--- Records for the exercise ---
::::::

include hγ₁ hu₁ hα₁1 in
/-- **(L2) UNIFORM PROPERNESS MODULO THE SPLIT CARTAN.**  For compact `K ⊆ T_reg = {t ∈ Z(γ₁) ∣ |t₀₀| ≠ 1}` and `R ∈ ℝ` there is a COMPACT `𝒦 ⊆ U ⧸ Z(γ₁)` such that
`y Z(γ₁) ∈ 𝒦` whenever `‖y t y⁻¹‖²_HS ≤ R` for some `t ∈ K` — the orbit HS-balls of a compact family of regular split classes are uniformly bounded MODULO the torus.
PROOF: §1 + slab translate (★ `chi_onto`, ★ `slabFun_centralizer_mul`) + ★ `hsOrbitBall_inter_slab_subset_preimage` + ★ `nsq_le_of_chart_mem_hsOrbitBall_slab` (box constant bounded on
`K`) + ★ `chart_unchart` + ★ `isCompact_setOf_smul_x₀_mem`. [cite: BeuzartPlessis2020Asterisque, §1.2 (1.2.2), (1.2.4) p. 21; §1.8 p. 39] [cite: Rogawski1990, §8.3 p. 122]
[cite: DeitmarEchterhoff2014, Lemma 9.3.3] -/
theorem exists_isCompact_forall_hsOrbit_subset_of_diag_hyperbolic
    {K : Set ↥(Subgroup.centralizer ({γ₁} : Set ↥(unitaryGroupOfForm (starRingEnd ℂ) (Matrix.of fun i j : Fin 3 => if i.val + j.val + 1 = 3 then (1 : ℂ) else 0))))}
    (hK : IsCompact K)
    (hKreg : ∀ t ∈ K, ‖((((t : ↥(Subgroup.centralizer ({γ₁} : Set _))) :
      ↥(unitaryGroupOfForm (starRingEnd ℂ) (Matrix.of fun i j : Fin 3 => if i.val + j.val + 1 = 3 then (1 : ℂ) else 0))) : GL (Fin 3) ℂ) : Matrix (Fin 3) (Fin 3) ℂ) 0 0‖ ≠ 1)
    (R : ℝ) :
    ∃ 𝒦 : Set (↥(unitaryGroupOfForm (starRingEnd ℂ) (Matrix.of fun i j : Fin 3 => if i.val + j.val + 1 = 3 then (1 : ℂ) else 0)) ⧸
        Subgroup.centralizer ({γ₁} : Set ↥(unitaryGroupOfForm (starRingEnd ℂ) (Matrix.of fun i j : Fin 3 => if i.val + j.val + 1 = 3 then (1 : ℂ) else 0)))),
      IsCompact 𝒦 ∧
        ∀ t ∈ K, ∀ y : ↥(unitaryGroupOfForm (starRingEnd ℂ) (Matrix.of fun i j : Fin 3 => if i.val + j.val + 1 = 3 then (1 : ℂ) else 0)),
          ∑ i : Fin 3, ∑ j : Fin 3, ‖(((y * (t : ↥(unitaryGroupOfForm (starRingEnd ℂ) (Matrix.of fun i j : Fin 3 => if i.val + j.val + 1 = 3 then (1 : ℂ) else 0))) * y⁻¹ :
              ↥(unitaryGroupOfForm (starRingEnd ℂ) (Matrix.of fun i j : Fin 3 => if i.val + j.val + 1 = 3 then (1 : ℂ) else 0))) : GL (Fin 3) ℂ) : Matrix (Fin 3) (Fin 3) ℂ) i j‖ ^ 2 ≤ R →
            (QuotientGroup.mk y : ↥(unitaryGroupOfForm (starRingEnd ℂ) (Matrix.of fun i j : Fin 3 => if i.val + j.val + 1 = 3 then (1 : ℂ) else 0)) ⧸
              Subgroup.centralizer ({γ₁} : Set _)) ∈ 𝒦 := by
  classical
  -- the Sylvester transport to the ball model
  obtain ⟨e, he, hhs, hcol⟩ := exists_sylvester_continuousMulEquiv_U21
  -- a uniform box constant on `K`
  set R' : ℝ := max R 0 with hR'
  have hR'0 : 0 ≤ R' := le_max_right _ _
  have hcoe : Continuous fun t : ↥(Subgroup.centralizer ({γ₁} : Set ↥(unitaryGroupOfForm (starRingEnd ℂ) (Matrix.of fun i j : Fin 3 => if i.val + j.val + 1 = 3 then (1 : ℂ) else 0)))) =>
      ((((t : ↥(Subgroup.centralizer ({γ₁} : Set _))) : ↥(unitaryGroupOfForm (starRingEnd ℂ) (Matrix.of fun i j : Fin 3 => if i.val + j.val + 1 = 3 then (1 : ℂ) else 0))) :
        GL (Fin 3) ℂ) : Matrix (Fin 3) (Fin 3) ℂ) 0 0 :=
    (Units.continuous_val.comp (continuous_subtype_val.comp continuous_subtype_val)).matrix_elem 0 0
  obtain ⟨M, hM⟩ := hK.exists_bound_of_continuousOn (continuousOn_boxConst.comp hcoe.continuousOn fun t ht => hKreg t ht)
  -- the compact set in the ball and its proper preimage in `U`
  set CB : Set Ball := (fun W : Fin 2 → ℂ => proj ![W 0, W 1, (Real.sqrt (1 + nsq W) : ℂ)] (Q_vecCons_sqrt_one_add_nsq_neg W)) ''
    {W : Fin 2 → ℂ | nsq W ≤ M * Real.sqrt (R' + 1)} with hCB
  have hCBc : IsCompact CB := (isCompact_setOf_nsq_le _).image continuous_chart
  set B : Set ↥(unitaryGroupOfForm (starRingEnd ℂ) (Matrix.of fun i j : Fin 3 => if i.val + j.val + 1 = 3 then (1 : ℂ) else 0)) :=
    e ⁻¹' {h : ↥U21 | h • x₀ ∈ CB} with hB
  have hBc : IsCompact B := e.toHomeomorph.isCompact_preimage.2 (isCompact_setOf_smul_x₀_mem hCBc)
  refine ⟨QuotientGroup.mk '' ((fun g => g⁻¹) '' B), (hBc.image continuous_inv).image continuous_quotient_mk', fun t ht y hy => ?_⟩
  -- the data of `t`: diagonal shape, regularity
  obtain ⟨htM, ht11⟩ := coe_eq_diagHyp_of_mem_centralizer hγ₁ hu₁ hα₁1 t.2
  have ht00 : ‖((((t : ↥(Subgroup.centralizer ({γ₁} : Set _))) : ↥(unitaryGroupOfForm (starRingEnd ℂ) (Matrix.of fun i j : Fin 3 => if i.val + j.val + 1 = 3 then (1 : ℂ) else 0))) :
      GL (Fin 3) ℂ) : Matrix (Fin 3) (Fin 3) ℂ) 0 0‖ ≠ 1 := hKreg t ht
  have ht0 : ((((t : ↥(Subgroup.centralizer ({γ₁} : Set _))) : ↥(unitaryGroupOfForm (starRingEnd ℂ) (Matrix.of fun i j : Fin 3 => if i.val + j.val + 1 = 3 then (1 : ℂ) else 0))) :
      GL (Fin 3) ℂ) : Matrix (Fin 3) (Fin 3) ℂ) 0 0 ≠ 0 := by
    intro h0
    have hdet : (((((t : ↥(Subgroup.centralizer ({γ₁} : Set _))) : ↥(unitaryGroupOfForm (starRingEnd ℂ) (Matrix.of fun i j : Fin 3 => if i.val + j.val + 1 = 3 then (1 : ℂ) else 0))) :
        GL (Fin 3) ℂ) : Matrix (Fin 3) (Fin 3) ℂ)).det ≠ 0 := by
      rw [← Matrix.GeneralLinearGroup.val_det_apply]; exact Units.ne_zero _
    apply hdet
    rw [htM, h0, Matrix.det_fin_three]
    simp
  -- `g := y⁻¹` and its slab translate `τ g`
  set g : ↥(unitaryGroupOfForm (starRingEnd ℂ) (Matrix.of fun i j : Fin 3 => if i.val + j.val + 1 = 3 then (1 : ℂ) else 0)) := y⁻¹ with hg
  have hsg := slabFun_pos g
  obtain ⟨τ, hτ⟩ := chi_onto hγ₁ ((3 / 2) / (‖((g : GL (Fin 3) ℂ) : Matrix (Fin 3) (Fin 3) ℂ) 0 0 - ((g : GL (Fin 3) ℂ) : Matrix (Fin 3) (Fin 3) ℂ) 0 2‖ /
    ‖((g : GL (Fin 3) ℂ) : Matrix (Fin 3) (Fin 3) ℂ) 2 0 - ((g : GL (Fin 3) ℂ) : Matrix (Fin 3) (Fin 3) ℂ) 2 2‖)) (div_pos (by norm_num) hsg)
  -- the eigenvalues of `γ₁` are pairwise distinct
  have hα₁0 : α₁ ≠ 0 := by
    intro h0
    have hdet : (((γ₁ : GL (Fin 3) ℂ) : Matrix (Fin 3) (Fin 3) ℂ)).det ≠ 0 := by
      rw [← Matrix.GeneralLinearGroup.val_det_apply]; exact Units.ne_zero _
    apply hdet
    rw [hγ₁, h0, Matrix.det_fin_three]
    simp
  have hinj := diagHyp_injective hα₁0 hα₁1 hu₁
  have hαu : α₁ ≠ u₁ := fun h => by have := hinj (a₁ := 0) (a₂ := 1) (by simp [h]); exact absurd this (by decide)
  have huβ : u₁ ≠ (star α₁)⁻¹ := fun h => by
    have := hinj (a₁ := 1) (a₂ := 2) (by simp [h]); exact absurd this (by decide)
  have hαβ : α₁ ≠ (star α₁)⁻¹ := fun h => by
    have := hinj (a₁ := 0) (a₂ := 2) (by simpa using h); exact absurd this (by decide)
  have hslab : ‖((((τ : ↥(unitaryGroupOfForm (starRingEnd ℂ) (Matrix.of fun i j : Fin 3 => if i.val + j.val + 1 = 3 then (1 : ℂ) else 0))) * g :
        ↥(unitaryGroupOfForm (starRingEnd ℂ) (Matrix.of fun i j : Fin 3 => if i.val + j.val + 1 = 3 then (1 : ℂ) else 0))) : GL (Fin 3) ℂ) : Matrix (Fin 3) (Fin 3) ℂ) 0 0 -
        ((((τ : ↥(unitaryGroupOfForm (starRingEnd ℂ) (Matrix.of fun i j : Fin 3 => if i.val + j.val + 1 = 3 then (1 : ℂ) else 0))) * g :
        ↥(unitaryGroupOfForm (starRingEnd ℂ) (Matrix.of fun i j : Fin 3 => if i.val + j.val + 1 = 3 then (1 : ℂ) else 0))) : GL (Fin 3) ℂ) : Matrix (Fin 3) (Fin 3) ℂ) 0 2‖ /
      ‖((((τ : ↥(unitaryGroupOfForm (starRingEnd ℂ) (Matrix.of fun i j : Fin 3 => if i.val + j.val + 1 = 3 then (1 : ℂ) else 0))) * g :
        ↥(unitaryGroupOfForm (starRingEnd ℂ) (Matrix.of fun i j : Fin 3 => if i.val + j.val + 1 = 3 then (1 : ℂ) else 0))) : GL (Fin 3) ℂ) : Matrix (Fin 3) (Fin 3) ℂ) 2 0 -
        ((((τ : ↥(unitaryGroupOfForm (starRingEnd ℂ) (Matrix.of fun i j : Fin 3 => if i.val + j.val + 1 = 3 then (1 : ℂ) else 0))) * g :
        ↥(unitaryGroupOfForm (starRingEnd ℂ) (Matrix.of fun i j : Fin 3 => if i.val + j.val + 1 = 3 then (1 : ℂ) else 0))) : GL (Fin 3) ℂ) : Matrix (Fin 3) (Fin 3) ℂ) 2 2‖ ∈ Icc (1 : ℝ) 2 := by
    rw [slabFun_centralizer_mul hγ₁ hαu huβ hαβ τ g]
    have hχ : ‖(((τ : ↥(Subgroup.centralizer ({γ₁} : Set _))) : ↥(unitaryGroupOfForm (starRingEnd ℂ) (Matrix.of fun i j : Fin 3 => if i.val + j.val + 1 = 3 then (1 : ℂ) else 0))) :
        GL (Fin 3) ℂ).val 0 0‖ ^ 2 = (3 / 2) / (‖((g : GL (Fin 3) ℂ) : Matrix (Fin 3) (Fin 3) ℂ) 0 0 - ((g : GL (Fin 3) ℂ) : Matrix (Fin 3) (Fin 3) ℂ) 0 2‖ /
          ‖((g : GL (Fin 3) ℂ) : Matrix (Fin 3) (Fin 3) ℂ) 2 0 - ((g : GL (Fin 3) ℂ) : Matrix (Fin 3) (Fin 3) ℂ) 2 2‖) := hτ
    have hχ' : ‖((((τ : ↥(Subgroup.centralizer ({γ₁} : Set _))) : ↥(unitaryGroupOfForm (starRingEnd ℂ) (Matrix.of fun i j : Fin 3 => if i.val + j.val + 1 = 3 then (1 : ℂ) else 0))) :
        GL (Fin 3) ℂ) : Matrix (Fin 3) (Fin 3) ℂ) 0 0‖ ^ 2 = (3 / 2) / (‖((g : GL (Fin 3) ℂ) : Matrix (Fin 3) (Fin 3) ℂ) 0 0 - ((g : GL (Fin 3) ℂ) : Matrix (Fin 3) (Fin 3) ℂ) 0 2‖ /
          ‖((g : GL (Fin 3) ℂ) : Matrix (Fin 3) (Fin 3) ℂ) 2 0 - ((g : GL (Fin 3) ℂ) : Matrix (Fin 3) (Fin 3) ℂ) 2 2‖) := hχ
    rw [hχ', div_mul_cancel₀ _ hsg.ne']
    constructor <;> norm_num
  -- the orbit-ball condition is `T`-invariant: `(τ g)⁻¹ t (τ g) = g⁻¹ t g = y t y⁻¹`
  have hcomm : (τ : ↥(unitaryGroupOfForm (starRingEnd ℂ) (Matrix.of fun i j : Fin 3 => if i.val + j.val + 1 = 3 then (1 : ℂ) else 0)))⁻¹ *
      (t : ↥(unitaryGroupOfForm (starRingEnd ℂ) (Matrix.of fun i j : Fin 3 => if i.val + j.val + 1 = 3 then (1 : ℂ) else 0))) * τ = t := by
    rw [centralizer_mul_comm_of_diag_hyperbolic hγ₁ hu₁ hα₁1 (Subgroup.inv_mem _ τ.2) t.2, mul_assoc, inv_mul_cancel, mul_one]
  have hball' : ∑ i : Fin 3, ∑ j : Fin 3, ‖(((((τ : ↥(unitaryGroupOfForm (starRingEnd ℂ) (Matrix.of fun i j : Fin 3 => if i.val + j.val + 1 = 3 then (1 : ℂ) else 0))) * g)⁻¹ *
        (t : ↥(unitaryGroupOfForm (starRingEnd ℂ) (Matrix.of fun i j : Fin 3 => if i.val + j.val + 1 = 3 then (1 : ℂ) else 0))) * ((τ : ↥(unitaryGroupOfForm (starRingEnd ℂ) (Matrix.of fun i j : Fin 3 => if i.val + j.val + 1 = 3 then (1 : ℂ) else 0))) * g) :
        ↥(unitaryGroupOfForm (starRingEnd ℂ) (Matrix.of fun i j : Fin 3 => if i.val + j.val + 1 = 3 then (1 : ℂ) else 0))) : GL (Fin 3) ℂ) : Matrix (Fin 3) (Fin 3) ℂ) i j‖ ^ 2 ≤ R' := by
    have hconj : ((τ : ↥(unitaryGroupOfForm (starRingEnd ℂ) (Matrix.of fun i j : Fin 3 => if i.val + j.val + 1 = 3 then (1 : ℂ) else 0))) * g)⁻¹ *
        (t : ↥(unitaryGroupOfForm (starRingEnd ℂ) (Matrix.of fun i j : Fin 3 => if i.val + j.val + 1 = 3 then (1 : ℂ) else 0))) * ((τ : ↥(unitaryGroupOfForm (starRingEnd ℂ) (Matrix.of fun i j : Fin 3 => if i.val + j.val + 1 = 3 then (1 : ℂ) else 0))) * g) =
        y * (t : ↥(unitaryGroupOfForm (starRingEnd ℂ) (Matrix.of fun i j : Fin 3 => if i.val + j.val + 1 = 3 then (1 : ℂ) else 0))) * y⁻¹ := by
      rw [hg]
      calc ((τ : ↥(unitaryGroupOfForm (starRingEnd ℂ) (Matrix.of fun i j : Fin 3 => if i.val + j.val + 1 = 3 then (1 : ℂ) else 0))) * y⁻¹)⁻¹ *
            (t : ↥(unitaryGroupOfForm (starRingEnd ℂ) (Matrix.of fun i j : Fin 3 => if i.val + j.val + 1 = 3 then (1 : ℂ) else 0))) * ((τ : ↥(unitaryGroupOfForm (starRingEnd ℂ) (Matrix.of fun i j : Fin 3 => if i.val + j.val + 1 = 3 then (1 : ℂ) else 0))) * y⁻¹)
          = y * (((τ : ↥(unitaryGroupOfForm (starRingEnd ℂ) (Matrix.of fun i j : Fin 3 => if i.val + j.val + 1 = 3 then (1 : ℂ) else 0)))⁻¹ *
            (t : ↥(unitaryGroupOfForm (starRingEnd ℂ) (Matrix.of fun i j : Fin 3 => if i.val + j.val + 1 = 3 then (1 : ℂ) else 0))) * τ)) * y⁻¹ := by group
        _ = y * (t : ↥(unitaryGroupOfForm (starRingEnd ℂ) (Matrix.of fun i j : Fin 3 => if i.val + j.val + 1 = 3 then (1 : ℂ) else 0))) * y⁻¹ := by rw [hcomm]
    rw [hconj]
    exact hy.trans (le_max_left _ _)
  -- the ball picture at `t`
  have hmem := hsOrbitBall_inter_slab_subset_preimage htM e he hhs hcol R' ⟨hball', hslab⟩
  simp only [Set.mem_preimage, Set.mem_setOf_eq] at hmem
  obtain ⟨hD, hDslab⟩ := hmem
  -- THE BOX: the ball point has a chart preimage with `|W|² ≤ K(t₀₀) √(R'+1) ≤ M √(R'+1)`
  have hτgB : (τ : ↥(unitaryGroupOfForm (starRingEnd ℂ) (Matrix.of fun i j : Fin 3 => if i.val + j.val + 1 = 3 then (1 : ℂ) else 0))) * g ∈ B := by
    rw [hB, Set.mem_preimage, Set.mem_setOf_eq, hCB, Set.mem_image]
    set z : Ball := e ((τ : ↥(unitaryGroupOfForm (starRingEnd ℂ) (Matrix.of fun i j : Fin 3 => if i.val + j.val + 1 = 3 then (1 : ℂ) else 0))) * g) • x₀ with hz
    obtain ⟨W, hW⟩ : ∃ W : Fin 2 → ℂ, proj ![W 0, W 1, (Real.sqrt (1 + nsq W) : ℂ)] (Q_vecCons_sqrt_one_add_nsq_neg W) = z :=
      ⟨_, chart_unchart z⟩
    refine ⟨W, ?_, hW⟩
    rw [← hW] at hD hDslab
    have hbox := nsq_le_of_chart_mem_hsOrbitBall_slab ht11 ht0 ht00 hR'0 hD hDslab
    have hKt := hM t ht
    rw [Function.comp_apply, Real.norm_eq_abs] at hKt
    have hKt' := (le_abs_self _).trans hKt
    calc nsq W ≤ _ := hbox
      _ ≤ M * Real.sqrt (R' + 1) := by gcongr
  -- `ȳ = (τ g)⁻¹ · T`
  refine ⟨((τ : ↥(unitaryGroupOfForm (starRingEnd ℂ) (Matrix.of fun i j : Fin 3 => if i.val + j.val + 1 = 3 then (1 : ℂ) else 0))) * g)⁻¹, ⟨_, hτgB, rfl⟩, ?_⟩
  rw [hg, mul_inv_rev, inv_inv]
  apply QuotientGroup.eq.2
  rw [mul_inv_rev, inv_inv, inv_mul_cancel_right]
  exact τ.2

end Proper

/-! ## §3 (L3) Continuity on `T_reg` of the Weil-quotient orbital integral along the split Cartan -/

section Continuity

::::::

--- What the task asks ---
Search the entries above for the word "exact" and copy each line where it appears.

--- Response area ---
      rw [← Matrix.GeneralLinearGroup.val_det_apply]; exact Units.ne_zero _
      rw [← Matrix.GeneralLinearGroup.val_det_apply]; exact Units.ne_zero _
  have hαu : α₁ ≠ u₁ := fun h => by have := hinj (a₁ := 0) (a₂ := 1) (by simp [h]); exact absurd this (by decide)
    have := hinj (a₁ := 1) (a₂ := 2) (by simp [h]); exact absurd this (by decide)
    have := hinj (a₁ := 0) (a₂ := 2) (by simpa using h); exact absurd this (by decide)
    exact hy.trans (le_max_left _ _)
  exact τ.2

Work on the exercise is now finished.